Mr. Murray holds a Bachelor of Science in Accounting from the University of
Dayton and is a certified public accountant.

There are no arrangements or understandings between Messrs. Fasola or Murray and
any other persons pursuant to which either was elected to serve as an executive
officer. There are no family relationships between Mr. Fasola or Mr. Murray and
any director or executive officer of the Company. Neither Mr. Fasola nor Mr.
Murray has any direct or indirect material interest in any transaction required
to be disclosed pursuant to Item 404(a) of Regulation S-K.

Amendment to Layton Employment Agreement
Mr. Layton's employment agreement with the Company, dated as of April 27, 2022,
has been amended, effective December 13, 2022 (the "Employment Agreement
Amendment") to provide for Mr. Layton to assume the role of Senior Advisor to
the Chief Executive Officer of the Company. All other terms of Mr. Layton's
employment agreement remain in full force and effect.

The foregoing description of the Employment Agreement Amendment is qualified in
its entirety by reference to the full text of the Employment Agreement
Amendment, a copy of which is attached hereto as Exhibit 10.1 and incorporated
by reference herein.


ITEM 7.01 REGULATION FD DISCLOSURE



On December 14, 2022, the Company issued a press release announcing the events
described in Item 5.02 above.

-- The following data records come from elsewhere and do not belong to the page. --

import Mathlib
import Literature.NumberTheory.Sieve.PretentiousDistance
import Literature.NumberTheory.LFunctions.TaoLogChowla
import Literature.NumberTheory.LFunctions.TaoLogElliottReduction
import Literature.NumberTheory.LFunctions.PretentiousZeta
import Literature.NumberTheory.LFunctions.VanDerCorputZeta
import Literature.NumberTheory.Sieve.PrimePowersInProgressions
import HarnessLib

/-!
# The Liouville function is non-pretentious (Tao 2016, hypothesis (1.6)) — unconditionally

Topic `Literature/NumberTheory/LFunctions`. NO named facts: everything in this file is PROVED.

This file proves `Literature.NumberTheory.LFunctions.Tao2016_liouvilleNonpretentious` (`TaoLogChowla`: the hypothesis of Tao 2016,
Theorem 1.3 for `g₁ = λ` at every level `A` — for `x` large, `𝔻(λ, χ(n)n^{it}; x)² ≥ A` for all
moduli `1 ≤ q ≤ A`, all `χ` mod `q`, all `|t| ≤ A x`), and with it the two named facts
`Literature.NumberTheory.Sieve.isNonpretentious_liouville`, `Literature.NumberTheory.Sieve.isNonpretentious_moebius` of `PretentiousDistance`
(`isNonpretentious_liouville_holds`, `isNonpretentious_moebius_holds`).

Consequently `Literature.NumberTheory.Sieve.tao_log_chowla_liouville` (parity.S21; Tao 2016, Thm 1.2 with `ω = x`)
follows from the single named fact `Literature.NumberTheory.LFunctions.Tao2016_theorem23` (Tao 2016, Theorem 2.3, the reduced
form of the logarithmically averaged Elliott theorem proved in §§3–4 of the paper by the entropy
decrement argument): `Literature.NumberTheory.LFunctions.tao_log_chowla_liouville_of_theorem23`. This is the route the
paper indicates for `λ` (§2, first paragraph: "Readers who are interested just in the case of the
Liouville function (Theorem 1.2) can skip the initial reductions and move directly to Theorem 2.3"):
`λ` is completely multiplicative with values in `{±1} ⊂ S¹`, so Propositions 2.1–2.2 are not
needed, and the substitution `(a₁, a₂, b₁, b₂) ↦ (a₁a₂, a₁a₂, a₂b₁, a₁b₂)` together with the choice
`ω = x / log x` (loc. cit., the two paragraphs before Theorem 2.3) is carried out here. It also
follows from `Literature.NumberTheory.LFunctions.tao_log_averaged_elliott_two` (Tao 2016, Thm 1.3) alone
(`Literature.NumberTheory.LFunctions.tao_log_chowla_liouville_of_elliott_two`).

Tao (2016, §1 after Remark 1.6) attributes the hypothesis for `λ` to "the Vinogradov–Korobov
zero-free region for `L`-functions" (cf. Matomäki–Radziwiłł–Tao 2015, (1.12):
`M(λ; X, Q) ≥ (1/3 - ε) log log X + O(1)`). The observation used here is that, because Theorem 1.3
fixes the level `A` before letting `x → ∞`, only finitely many characters are involved, and for
each fixed `χ` the growth `inf_{|t| ≤ Ax} 𝔻(λ, χ(n)n^{it}; x)² → ∞` needs analytic input only
through the size of `ζ(1 + 1/log x + iu)`, `2 ≤ |u| ≤ x²`, for which the classical van der Corput
estimate `ζ(σ + iu) = o(log |u|)` (`1 < σ ≤ 2`; proved in `VanDerCorputZeta` following
Graham–Kolesnik 1991, Ch. 2, and Titchmarsh 1986, Ch. V) suffices.

Proof architecture (`σ_x = 1 + 1/log x`; the distance formulas (D1a)/(D1c) and Mertens' theorem are
imported from `PretentiousZeta`):
* `log_norm_zeta_sigmaX_le`: from `Literature.NumberTheory.LFunctions.VdC.norm_zeta_le_log_div_abs`, for every `B`,
  `log |ζ(σ_x - iu)| ≤ log log x - B` for `x ≥ x₁(B)` and `2 ≤ |u| ≤ x²`.
* The **`k`-trick** (`pretentiousDistSq_one_le_totient_trick`): `𝔻(1, n^{ikt}; x)² ≤ k² 𝔻(λ, χ(n)n^{it}; x)²`
  with `k = 2φ(q)`, from `|1 - v^k| ≤ k|1 - v|` for `v = -χ(p)p^{it}` and Euler's `χ(p)^{φ(q)} = 1`.
* `|t| ≥ 1` (`liouville_dist_large_t`): with `u = kt`, `2 ≤ |u| ≤ x²`, so (D1c) and the two items
  above give `𝔻(λ, χn^{it}; x)² ≥ B` for `x` large (any `B`).
* `|t| ≤ 1`, `χ ≠ χ₀` (`liouville_dist_small_t_nontrivial`):
  `𝔻(λ, χn^{it}; x)² = 2∑_{p ≤ x} 1/p - 𝔻(1, χn^{it}; x)² = log log x + log |L(σ_x - it, χ)| + O(1)`, and
  `|L(s, χ)|` is bounded below on `[1,2] × [-1,1]` (Mathlib: `DirichletCharacter.differentiable_LFunction`,
  `DirichletCharacter.LFunction_ne_zero_of_one_le_re`).
* `|t| ≤ 1`, `χ = χ₀` (`pretentiousDistSq_liouville_principal_ge`, `liouville_dist_small_t_modOne`):
  reduce to `q = 1` at a cost `≤ q`; for `|t| ≤ (log x)^{-1/2}` use `Re p^{it} = cos(t log p) ≥ 0` for
  `p ≤ exp(√log x)` and Mertens (`liouville_dist_tiny_t`); for `(log x)^{-1/2} < |t| ≤ 1` use Mertens'
  `3-4-1` inequality (Mathlib `DirichletCharacter.norm_LSeries_product_ge_one`) together with
  `ζ(σ_x) ≤ 2 log x` and `|ζ(σ_x + 2it)| ≤ (1/2 + O(1)) (log x)^{1/2}`, giving
  `log |ζ(σ_x + it)| ≥ -(7/8) log log x - C` (`exists_log_norm_zeta_sigmaX_ge`, `liouville_dist_medium_t`).
* Assembly over the finitely many characters of modulus `≤ A` (`liouville_dist_eventually_ge`,
  `Tao2016_liouvilleNonpretentious_holds`).
* Corollaries: `isNonpretentious_liouville_holds`, `isNonpretentious_moebius_holds`;
  `Parity.tao_log_chowla_liouville_of_elliott_two` (parity.S21 from Thm 1.3);
  `Parity.tao_log_chowla_liouville_of_theorem23` (parity.S21 from Thm 2.3).

## References
* T. Tao, *The logarithmically averaged Chowla and Elliott conjectures for two-point correlations*,
  Forum Math. Pi 4 (2016), e8; arXiv:1509.05422: §1 (after Remark 1.6), §2 (first paragraph, the
  two paragraphs before Theorem 2.3, Theorem 2.3).
* K. Matomäki, M. Radziwiłł, T. Tao, *An averaged form of Chowla's conjecture*, Algebra & Number
  Theory 9 (2015), §1, (1.12).
* S. W. Graham, G. Kolesnik, *Van der Corput's Method of Exponential Sums*, LMS Lecture Note
  Series 126, Cambridge University Press 1991, Ch. 2 (via `VanDerCorputZeta`).
* E. C. Titchmarsh, *The Theory of the Riemann Zeta-Function*, 2nd ed. (rev. D. R. Heath-Brown),
  Oxford 1986, Ch. V (via `VanDerCorputZeta`).

## Design choices
* All thresholds and constants are existential (`∃ x₁ C, …`); the final statements are the `Prop`s
  already defined in `TaoLogChowla`, `TaoLogElliottReduction`, `PretentiousDistance` and
  `ParityWave0`, unchanged.
* In `Parity.tao_log_chowla_liouville_of_theorem23` the head `n ≤ log x` of the logarithmic sum is
  bounded by the harmonic bound `∑_{n ≤ m} 1/n ≤ 1 + log m` (Mathlib `harmonic_le_one_add_log`),
  and `log log x = o(log x)` (Mathlib `Real.isLittleO_log_id_atTop`).
-/

open Finset Real

namespace Literature.NumberTheory.LFunctions

open Complex in
/-- **The input from van der Corput's method.** For every real `B` there is `x₁` such that for
`x ≥ x₁` and `2 ≤ |u| ≤ x²`: `log |ζ(σ_x - iu)| ≤ log log x - B`. Indeed
`Literature.NumberTheory.LFunctions.VdC.norm_zeta_le_log_div_abs` (for every `K ≥ 1`: `|ζ(σ + iu)| ≤ (log |u|)/K + C_K` for
`1 < σ ≤ 2`, `|u| ≥ 2`) with `K ≥ 3e^B` gives `|ζ(σ_x - iu)| ≤ 2 (log x)/K + C_K ≤ 3 (log x)/K`
once `log x ≥ K C_K`. (Graham–Kolesnik 1991, Thm 2.14 / Titchmarsh 1986, Thm 5.16 give the sharper
`ζ(1 + it) ≪ log t / log log t`; only `o(log t)` is used.) [folklore] -/
theorem log_norm_zeta_sigmaX_le (B : ℝ) :
    ∃ x₁ : ℝ, ∀ x : ℝ, x₁ ≤ x → ∀ u : ℝ, 2 ≤ |u| → |u| ≤ x ^ 2 →
      Real.log ‖riemannZeta ((sigmaX x : ℂ) - u * I)‖ ≤ Real.log (Real.log x) - B := by
  set K : ℕ := ⌈3 * Real.exp B⌉₊ + 1 with hK
  have hK1 : 1 ≤ K := by rw [hK]; exact Nat.le_add_left 1 _
  obtain ⟨C, hC⟩ := VdC.norm_zeta_le_log_div_abs K hK1
  have hK0 : (0 : ℝ) < K := by exact_mod_cast hK1
  have hKB : 3 * Real.exp B ≤ K := by
    rw [hK]
    push_cast
    linarith [Nat.le_ceil (3 * Real.exp B)]
  refine ⟨max 3 (Real.exp (K * max C 0)), fun x hx u hu2 hux => ?_⟩
  have hx3 : 3 ≤ x := (le_max_left _ _).trans hx
  have hx1 : (1 : ℝ) < x := by linarith
  have hx0 : (0 : ℝ) < x := by linarith
  have hlogx : 1 ≤ Real.log x := one_le_log_of_exp_le (Real.exp_one_lt_three.le.trans hx3)
  have hlogx0 : 0 < Real.log x := by linarith
  have hσ1 : 1 < sigmaX x := one_lt_sigmaX hx1
  have hσ2 : sigmaX x ≤ 2 := sigmaX_le_two (Real.exp_one_lt_three.le.trans hx3)
  have hu0 : 0 < |u| := by linarith
  -- `K · max(C, 0) ≤ log x`
  have hClog : (K : ℝ) * max C 0 ≤ Real.log x := by
    have h := Real.log_le_log (Real.exp_pos _) ((le_max_right _ _).trans hx)
    rwa [Real.log_exp] at h
  -- the van der Corput bound at `σ_x + i(-u)`
  have hb := hC (sigmaX x) (-u) hσ1 hσ2 (by rwa [abs_neg])
  have hrew : ((sigmaX x : ℂ) + ((-u : ℝ) : ℂ) * I) = (sigmaX x : ℂ) - u * I := by
    push_cast
    ring
  rw [hrew, abs_neg] at hb
  have hlogu : Real.log |u| ≤ 2 * Real.log x := by
    rw [← Real.log_rpow hx0, Real.rpow_two]
    exact Real.log_le_log hu0 hux
  have hζ : ‖riemannZeta ((sigmaX x : ℂ) - u * I)‖ ≤ 3 * Real.log x / K := by
    have hmax : max C 0 ≤ Real.log x / K := by
      rw [le_div_iff₀ hK0]
      linarith
    calc ‖riemannZeta ((sigmaX x : ℂ) - u * I)‖ ≤ Real.log |u| / K + C := hb
      _ ≤ 2 * Real.log x / K + max C 0 := by
          gcongr
          exact le_max_left _ _
      _ ≤ 2 * Real.log x / K + Real.log x / K := by linarith
      _ = 3 * Real.log x / K := by ring
  have hpos : 0 < ‖riemannZeta ((sigmaX x : ℂ) - u * I)‖ := by
    refine norm_pos_iff.2 (riemannZeta_ne_zero_of_one_lt_re ?_)
    simpa using hσ1
  have h3K : Real.log (3 / K) ≤ -B := by
    have h3K0 : (0 : ℝ) < 3 / K := by positivity
    have hle : 3 / (K : ℝ) ≤ Real.exp (-B) := by
      rw [div_le_iff₀ hK0, Real.exp_neg]
      have hE := Real.exp_pos B
      calc (3 : ℝ) = 3 * Real.exp B * (Real.exp B)⁻¹ := by field_simp
        _ ≤ K * (Real.exp B)⁻¹ := by gcongr
        _ = (Real.exp B)⁻¹ * K := mul_comm _ _
    calc Real.log (3 / K) ≤ Real.log (Real.exp (-B)) := Real.log_le_log h3K0 hle
      _ = -B := Real.log_exp _
  calc Real.log ‖riemannZeta ((sigmaX x : ℂ) - u * I)‖
      ≤ Real.log (3 * Real.log x / K) := Real.log_le_log hpos hζ
    _ = Real.log (Real.log x) + Real.log (3 / K) := by
        rw [show 3 * Real.log x / K = Real.log x * (3 / K) by ring,
          Real.log_mul hlogx0.ne' (by positivity)]
    _ ≤ Real.log (Real.log x) - B := by linarith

A copy of the press release is attached as Exhibit
99.1 to this Current Report on Form 8-K.

The information in this Item 7.01 and Exhibit 99.1 attached hereto is intended
to be furnished and shall not be deemed "filed" for purposes of Section 18 of
the Securities Exchange Act of 1934 (the "Exchange Act") or otherwise subject to
the liabilities of that section, nor shall it be deemed incorporated by
reference in any filing under the Securities Act of 1933 or the Exchange Act,
except as expressly set forth by specific reference in such filing.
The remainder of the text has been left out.